The Christological controversies
Juvenal's episcopate coincided with the decades in which the Church defined how the divine and human are united in the one person of Christ. At Ephesus in 431 he stood with Cyril of Alexandria against the teaching of Nestorius, which was held to divide Christ's natures. Eighteen years later, at the council of 449, he was reckoned among the leaders favorable to Dioscorus of Alexandria.
At Chalcedon in 451 he changed course decisively, affirming the confession of two natures in one Christ, without separation and without confusion, and concurring in the condemnation of Dioscorus. The anchor record summarizes this trajectory as standing for the Orthodox faith at the councils through the stormy years of controversy.
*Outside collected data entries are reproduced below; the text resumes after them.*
import Summits.Ventures.PackingBounds.Configurations.E8Glue

/-!
# The glue system of a `D₄`-frame in a `240`-point kissing configuration of `ℝ⁸` (Bannai–Sloane, step (ii), part 5)

Framing: lottery ticket; floor = certified bounds/negative ranges. Venture `PackingBounds` (cell
`pub-packcert`, seat `pub-packcert-energy`).

Let `C ⊂ S⁷` be a kissing configuration with `|C| = 240` and `a, b, c, e ∈ C` a `D₄`-frame
(`d = (a+b+c+e)/2 ∈ C`). Write `P(a,b;c,e)` for the pattern class `⟨a,·⟩ = ⟨b,·⟩ = 1/2`, `⟨c,·⟩ = ⟨e,·⟩ = 0`.
For `x' ∈ P(a,c;b,e)` and `y ∈ P(a,b;c,e)` Cauchy–Schwarz on the glue components gives `⟨x',y⟩ ∈ {0, 1/2}`
(`cross_inner_cases`), and replacing `y` by its partner `a + b - y ∈ C` switches the two values
(`partner_mem`). Hence (`exists_glue_system`) there are `y₁, …, y₄ ∈ P(a,b;c,e)` with pairwise inner products
`1/2` and `x' ∈ P(a,c;b,e)` with `⟨x',yᵢ⟩ = 1/2` for all `i` — the data from which `E8Coords.lean` builds an
orthonormal basis of `ℝ⁸` in which `C` has half-integral coordinates.

## References
* E. Bannai, N. J. A. Sloane, Canad. J. Math. 33 (1981) 437–449 (= Conway–Sloane, *SPLAG*, Ch. 14, Thm. 7–8). [`ConwaySloane1999`]
-/

namespace Summit.Ventures.PackingBounds.Config.E8Basis

open Finset

section config

variable {C : Finset (EuclideanSpace ℝ (Fin 8))} (h1 : ∀ x ∈ C, ‖x‖ = 1)
  (h2 : ∀ x ∈ C, ∀ y ∈ C, x ≠ y → inner ℝ x y ≤ 1 / 2) (hcard : C.card = 240)
include h1 h2 hcard

/-- **Cross lemma.** For orthonormal `a, b, c ∈ C`, a point `x' ∈ C` with `⟨a,x'⟩ = ⟨c,x'⟩ = 1/2, ⟨b,x'⟩ = 0`
and a point `y ∈ C` with `⟨a,y⟩ = ⟨b,y⟩ = 1/2, ⟨c,y⟩ = 0` have `⟨x',y⟩ ∈ {0, 1/2}` (Cauchy–Schwarz for the
glue components `x' - (a+c)/2`, `y - (a+b)/2` of norm² `1/2`, whose inner product is `⟨x',y⟩ - 1/4`). -/
theorem cross_inner_cases {a b c x' y : EuclideanSpace ℝ (Fin 8)} (ha : a ∈ C) (hb : b ∈ C) (hc : c ∈ C)
    (hab : inner ℝ a b = 0) (hac : inner ℝ a c = 0) (hbc : inner ℝ b c = 0)
    (hx' : x' ∈ C) (hax : inner ℝ a x' = 1 / 2) (hcx : inner ℝ c x' = 1 / 2) (hbx : inner ℝ b x' = 0)
    (hy : y ∈ C) (hay : inner ℝ a y = 1 / 2) (hby : inner ℝ b y = 1 / 2) (hcy : inner ℝ c y = 0) :
    inner ℝ x' y = 0 ∨ inner ℝ x' y = 1 / 2 := by
  have haa : inner ℝ a a = 1 := by rw [real_inner_self_eq_norm_sq, h1 a ha, one_pow]
  have hbb : inner ℝ b b = 1 := by rw [real_inner_self_eq_norm_sq, h1 b hb, one_pow]
  have hcc : inner ℝ c c = 1 := by rw [real_inner_self_eq_norm_sq, h1 c hc, one_pow]
  have hxx : inner ℝ x' x' = 1 := by rw [real_inner_self_eq_norm_sq, h1 x' hx', one_pow]
  have hyy : inner ℝ y y = 1 := by rw [real_inner_self_eq_norm_sq, h1 y hy, one_pow]
  have hba : inner ℝ b a = 0 := by rw [real_inner_comm]; exact hab
  have hca : inner ℝ c a = 0 := by rw [real_inner_comm]; exact hac
  have hcb : inner ℝ c b = 0 := by rw [real_inner_comm]; exact hbc
  have hxa : inner ℝ x' a = 1 / 2 := by rw [real_inner_comm]; exact hax
  have hxc : inner ℝ x' c = 1 / 2 := by rw [real_inner_comm]; exact hcx
  have hxb : inner ℝ x' b = 0 := by rw [real_inner_comm]; exact hbx
  have hya : inner ℝ y a = 1 / 2 := by rw [real_inner_comm]; exact hay
  have hyb : inner ℝ y b = 1 / 2 := by rw [real_inner_comm]; exact hby
  have hyc : inner ℝ y c = 0 := by rw [real_inner_comm]; exact hcy
  have hne : x' ≠ y := by
    intro h; rw [h, hby] at hbx; norm_num at hbx
  set u : EuclideanSpace ℝ (Fin 8) := x' - (1 / 2 : ℝ) • (a + c) with hu
  set g : EuclideanSpace ℝ (Fin 8) := y - (1 / 2 : ℝ) • (a + b) with hg
  have hug : inner ℝ u g = inner ℝ x' y - 1 / 4 := by
    simp only [hu, hg, inner_sub_left, inner_sub_right, inner_smul_left, inner_smul_right,
      inner_add_left, inner_add_right, haa, hab, hca, hcb, hxa, hxb, hay, hcy,
      RCLike.conj_to_real]
    ring
  have huu : inner ℝ u u = 1 / 2 := by
    simp only [hu, inner_sub_left, inner_sub_right, inner_smul_left, inner_smul_right,
      inner_add_left, inner_add_right, haa, hcc, hac, hca, hxa, hxc, hax, hcx, hxx, RCLike.conj_to_real]
    ring
  have hgg : inner ℝ g g = 1 / 2 := by
    simp only [hg, inner_sub_left, inner_sub_right, inner_smul_left, inner_smul_right,
      inner_add_left, inner_add_right, haa, hbb, hab, hba, hya, hyb, hay, hby, hyy, RCLike.conj_to_real]
    ring
  have hcs := real_inner_mul_inner_self_le u g
  rw [hug, huu, hgg] at hcs
  rcases Kissing.kissing_dim8_inner_of_card_eq_240 C h1 h2 hcard hx' hy hne with h | h | h | h <;>
    (rw [h] at hcs ⊢) <;> first | (norm_num at hcs; done) | norm_num

/-- The partner `a + b - y` of a point `y` with `⟨a,y⟩ = ⟨b,y⟩ = 1/2` (`a ⊥ b` in `C`) lies in `C`. -/
theorem partner_mem {a b y : EuclideanSpace ℝ (Fin 8)} (ha : a ∈ C) (hb : b ∈ C) (hab : inner ℝ a b = 0)
    (hy : y ∈ C) (hay : inner ℝ a y = 1 / 2) (hby : inner ℝ b y = 1 / 2) : a + b - y ∈ C := by
  have e1 : y - a ∈ C := E8Closure.sub_mem h1 h2 hcard hy ha (by rw [real_inner_comm]; exact hay)
  have e2 : y - a - b ∈ C :=
    E8Closure.sub_mem h1 h2 hcard e1 hb (by rw [inner_sub_left, real_inner_comm, hby, hab]; norm_num)
  have e3 := E8Closure.neg_mem h1 h2 hcard e2
  have : -(y - a - b) = a + b - y := by abel
  rw [this] at e3
  exact e3

/-- **Normalisation.** A point of `P(a,b;c,e)` or its partner has inner product `1/2` with `x'`. -/
theorem exists_normalized {a b c e x' y : EuclideanSpace ℝ (Fin 8)} (ha : a ∈ C) (hb : b ∈ C)
    (hc : c ∈ C) (hab : inner ℝ a b = 0) (hac : inner ℝ a c = 0) (hae : inner ℝ a e = 0)
    (hbc : inner ℝ b c = 0) (hbe : inner ℝ b e = 0)
    (hx' : x' ∈ C) (hax : inner ℝ a x' = 1 / 2) (hcx : inner ℝ c x' = 1 / 2) (hbx : inner ℝ b x' = 0)
    (hy : y ∈ C) (hay : inner ℝ a y = 1 / 2) (hby : inner ℝ b y = 1 / 2) (hcy : inner ℝ c y = 0)
    (hey : inner ℝ e y = 0) :
    ∃ z ∈ C, (inner ℝ a z = 1 / 2 ∧ inner ℝ b z = 1 / 2 ∧ inner ℝ c z = 0 ∧ inner ℝ e z = 0) ∧
      inner ℝ x' z = 1 / 2 ∧ (z = y ∨ z = a + b - y) := by
  rcases cross_inner_cases h1 h2 hcard ha hb hc hab hac hbc hx' hax hcx hbx hy hay hby hcy with h | h
  · have haa : inner ℝ a a = 1 := by rw [real_inner_self_eq_norm_sq, h1 a ha, one_pow]
    have hbb : inner ℝ b b = 1 := by rw [real_inner_self_eq_norm_sq, h1 b hb, one_pow]
    have hba : inner ℝ b a = 0 := by rw [real_inner_comm]; exact hab
    have hca : inner ℝ c a = 0 := by rw [real_inner_comm]; exact hac
    have hcb : inner ℝ c b = 0 := by rw [real_inner_comm]; exact hbc
    have hea : inner ℝ e a = 0 := by rw [real_inner_comm]; exact hae
    have heb : inner ℝ e b = 0 := by rw [real_inner_comm]; exact hbe
    have hxa : inner ℝ x' a = 1 / 2 := by rw [real_inner_comm]; exact hax
    have hxb : inner ℝ x' b = 0 := by rw [real_inner_comm]; exact hbx
    refine ⟨a + b - y, partner_mem h1 h2 hcard ha hb hab hy hay hby, ⟨?_, ?_, ?_, ?_⟩, ?_, Or.inr rfl⟩
    · rw [inner_sub_right, inner_add_right, haa, hab, hay]; norm_num
    · rw [inner_sub_right, inner_add_right, hba, hbb, hby]; norm_num
    · rw [inner_sub_right, inner_add_right, hca, hcb, hcy]; norm_num
    · rw [inner_sub_right, inner_add_right, hea, heb, hey]; norm_num
    · rw [inner_sub_right, inner_add_right, hxa, hxb, h]; norm_num
  · exact ⟨y, hy, ⟨hay, hby, hcy, hey⟩, h, Or.inl rfl⟩

omit h2 hcard in
/-- Inner product `1/2` between pattern points survives passing to partners. -/
theorem half_of_alt {a b y y' z z' : EuclideanSpace ℝ (Fin 8)} (ha : a ∈ C) (hb : b ∈ C)
    (hab : inner ℝ a b = 0) (hy : y ∈ C) (hy' : y' ∈ C)
    (hay : inner ℝ a y = 1 / 2) (hby : inner ℝ b y = 1 / 2)
    (hay' : inner ℝ a y' = 1 / 2) (hby' : inner ℝ b y' = 1 / 2) (hyy' : inner ℝ y y' = 1 / 2)
    (hz : z = y ∨ z = a + b - y) (hz' : z' = y' ∨ z' = a + b - y') : inner ℝ z z' = 1 / 2 := by
  have haa : inner ℝ a a = 1 := by rw [real_inner_self_eq_norm_sq, h1 a ha, one_pow]
  have hbb : inner ℝ b b = 1 := by rw [real_inner_self_eq_norm_sq, h1 b hb, one_pow]
  have hyy : inner ℝ y y = 1 := by rw [real_inner_self_eq_norm_sq, h1 y hy, one_pow]
  have hy'y' : inner ℝ y' y' = 1 := by rw [real_inner_self_eq_norm_sq, h1 y' hy', one_pow]
  have hba : inner ℝ b a = 0 := by rw [real_inner_comm]; exact hab
  have hya : inner ℝ y a = 1 / 2 := by rw [real_inner_comm]; exact hay
  have hyb : inner ℝ y b = 1 / 2 := by rw [real_inner_comm]; exact hby
  have hy'a : inner ℝ y' a = 1 / 2 := by rw [real_inner_comm]; exact hay'
  have hy'b : inner ℝ y' b = 1 / 2 := by rw [real_inner_comm]; exact hby'
  have hy'y : inner ℝ y' y = 1 / 2 := by rw [real_inner_comm]; exact hyy'
  rcases hz with rfl | rfl <;> rcases hz' with rfl | rfl
  · exact hyy'
  · rw [inner_sub_right, inner_add_right, hya, hyb, hyy']; norm_num
  · rw [inner_sub_left, inner_add_left, hay', hby', hyy']; norm_num
  · simp only [inner_sub_left, inner_sub_right, inner_add_left, inner_add_right, haa, hbb, hab, hba,
      hya, hyb, hay', hby', hyy']
    norm_num

/-- **The glue system.** For a `D₄`-frame `a, b, c, e` (`d = (a+b+c+e)/2 ∈ C`) there are
`y₁, y₂, y₃, y₄ ∈ P(a,b;c,e)` with pairwise inner products `1/2` and `x' ∈ P(a,c;b,e)` with `⟨x',yᵢ⟩ = 1/2`.
[cite: ConwaySloane1999, Ch. 14 Thm. 7] -/
theorem exists_glue_system {a b c e d : EuclideanSpace ℝ (Fin 8)} (ha : a ∈ C) (hb : b ∈ C)
    (hc : c ∈ C) (he : e ∈ C) (hd : d ∈ C)
    (hab : inner ℝ a b = 0) (hac : inner ℝ a c = 0) (hae : inner ℝ a e = 0) (hbc : inner ℝ b c = 0)
    (hbe : inner ℝ b e = 0) (hce : inner ℝ c e = 0) (hdsum : d = (1 / 2 : ℝ) • (a + b + c + e)) :
    ∃ y₁ ∈ C, ∃ y₂ ∈ C, ∃ y₃ ∈ C, ∃ y₄ ∈ C, ∃ x' ∈ C,
      (inner ℝ a y₁ = 1 / 2 ∧ inner ℝ b y₁ = 1 / 2 ∧ inner ℝ c y₁ = 0 ∧ inner ℝ e y₁ = 0) ∧
      (inner ℝ a y₂ = 1 / 2 ∧ inner ℝ b y₂ = 1 / 2 ∧ inner ℝ c y₂ = 0 ∧ inner ℝ e y₂ = 0) ∧
      (inner ℝ a y₃ = 1 / 2 ∧ inner ℝ b y₃ = 1 / 2 ∧ inner ℝ c y₃ = 0 ∧ inner ℝ e y₃ = 0) ∧
      (inner ℝ a y₄ = 1 / 2 ∧ inner ℝ b y₄ = 1 / 2 ∧ inner ℝ c y₄ = 0 ∧ inner ℝ e y₄ = 0) ∧
      (inner ℝ a x' = 1 / 2 ∧ inner ℝ c x' = 1 / 2 ∧ inner ℝ b x' = 0 ∧ inner ℝ e x' = 0) ∧
      (inner ℝ y₁ y₂ = 1 / 2 ∧ inner ℝ y₁ y₃ = 1 / 2 ∧ inner ℝ y₁ y₄ = 1 / 2 ∧
        inner ℝ y₂ y₃ = 1 / 2 ∧ inner ℝ y₂ y₄ = 1 / 2 ∧ inner ℝ y₃ y₄ = 1 / 2) ∧
      (inner ℝ x' y₁ = 1 / 2 ∧ inner ℝ x' y₂ = 1 / 2 ∧ inner ℝ x' y₃ = 1 / 2 ∧ inner ℝ x' y₄ = 1 / 2) := by
  classical
  obtain ⟨y₁, hy₁, y₂, hy₂, y₃, hy₃, y₄, hy₄, q₁, q₂, q₃, q₄, h12, h13, h14, h23, h24, h34⟩ :=
    E8Glue.exists_four h1 h2 hcard ha hb hc he hd hab hac hae hbc hbe hce hdsum
  -- a point of the transposed pattern class `P(a,c;b,e)`
  have hcb : inner ℝ c b = 0 := by rw [real_inner_comm]; exact hbc
  have hdsum' : d = (1 / 2 : ℝ) • (a + c + b + e) := by rw [hdsum]; congr 1; abel
  have h8 := E8Glue.eight_le_card_pattern h1 h2 hcard ha hc hb he hd hac hab hae hcb hce hbe hdsum'
  have hne : (C.filter (fun y => inner ℝ a y = 1 / 2 ∧ inner ℝ c y = 1 / 2 ∧ inner ℝ b y = 0 ∧
      inner ℝ e y = 0)).Nonempty := by rw [← Finset.card_pos]; omega
  obtain ⟨x', hx'⟩ := hne
  obtain ⟨hx'C, hax, hcx, hbx, hex⟩ := Finset.mem_filter.mp hx'
  -- normalise the four glue points against `x'`
  obtain ⟨z₁, hz₁, p₁, hx₁, alt₁⟩ := exists_normalized h1 h2 hcard ha hb hc hab hac hae hbc hbe hx'C hax
    hcx hbx hy₁ q₁.1 q₁.2.1 q₁.2.2.1 q₁.2.2.2
  obtain ⟨z₂, hz₂, p₂, hx₂, alt₂⟩ := exists_normalized h1 h2 hcard ha hb hc hab hac hae hbc hbe hx'C hax
    hcx hbx hy₂ q₂.1 q₂.2.1 q₂.2.2.1 q₂.2.2.2
  obtain ⟨z₃, hz₃, p₃, hx₃, alt₃⟩ := exists_normalized h1 h2 hcard ha hb hc hab hac hae hbc hbe hx'C hax
    hcx hbx hy₃ q₃.1 q₃.2.1 q₃.2.2.1 q₃.2.2.2
  obtain ⟨z₄, hz₄, p₄, hx₄, alt₄⟩ := exists_normalized h1 h2 hcard ha hb hc hab hac hae hbc hbe hx'C hax
    hcx hbx hy₄ q₄.1 q₄.2.1 q₄.2.2.1 q₄.2.2.2
  refine ⟨z₁, hz₁, z₂, hz₂, z₃, hz₃, z₄, hz₄, x', hx'C, p₁, p₂, p₃, p₄, ⟨hax, hcx, hbx, hex⟩,
    ⟨?_, ?_, ?_, ?_, ?_, ?_⟩, ⟨hx₁, hx₂, hx₃, hx₄⟩⟩
  · exact half_of_alt h1 ha hb hab hy₁ hy₂ q₁.1 q₁.2.1 q₂.1 q₂.2.1 h12 alt₁ alt₂
  · exact half_of_alt h1 ha hb hab hy₁ hy₃ q₁.1 q₁.2.1 q₃.1 q₃.2.1 h13 alt₁ alt₃
  · exact half_of_alt h1 ha hb hab hy₁ hy₄ q₁.1 q₁.2.1 q₄.1 q₄.2.1 h14 alt₁ alt₄
  · exact half_of_alt h1 ha hb hab hy₂ hy₃ q₂.1 q₂.2.1 q₃.1 q₃.2.1 h23 alt₂ alt₃
  · exact half_of_alt h1 ha hb hab hy₂ hy₄ q₂.1 q₂.2.1 q₄.1 q₄.2.1 h24 alt₂ alt₄
  · exact half_of_alt h1 ha hb hab hy₃ hy₄ q₃.1 q₃.2.1 q₄.1 q₄.2.1 h34 alt₃ alt₄

end config

end Summit.Ventures.PackingBounds.Config.E8Basis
The elevation of Jerusalem
A persistent aim of Juvenal's tenure was to raise the dignity of the see of the Holy City. His attempt at Ephesus to secure precedence over Caesarea and Antioch went unsupported, but at Chalcedon an arrangement with Maximus of Antioch granted Jerusalem jurisdiction over the Palestinian provinces.
This settlement set Jerusalem on the path to patriarchal rank among the historic sees of Rome, Alexandria, Antioch, and Constantinople, a status the Church would come to recognize for the mother church of Palestine.
Revolt and restoration
Juvenal's acceptance of Chalcedon was bitterly resisted in Palestine. Monks loyal to Dioscorus went into open revolt; according to the sources their leader Theodosius seized Jerusalem with violence and was installed in Juvenal's place, while Bishop Severianus of Scythopolis was killed amid the disorder.
Although he kept the support of figures such as Euthymius the Great, Juvenal was driven out and fled to the capital. He was restored by imperial troops in 453 and governed without further upheaval until his repose.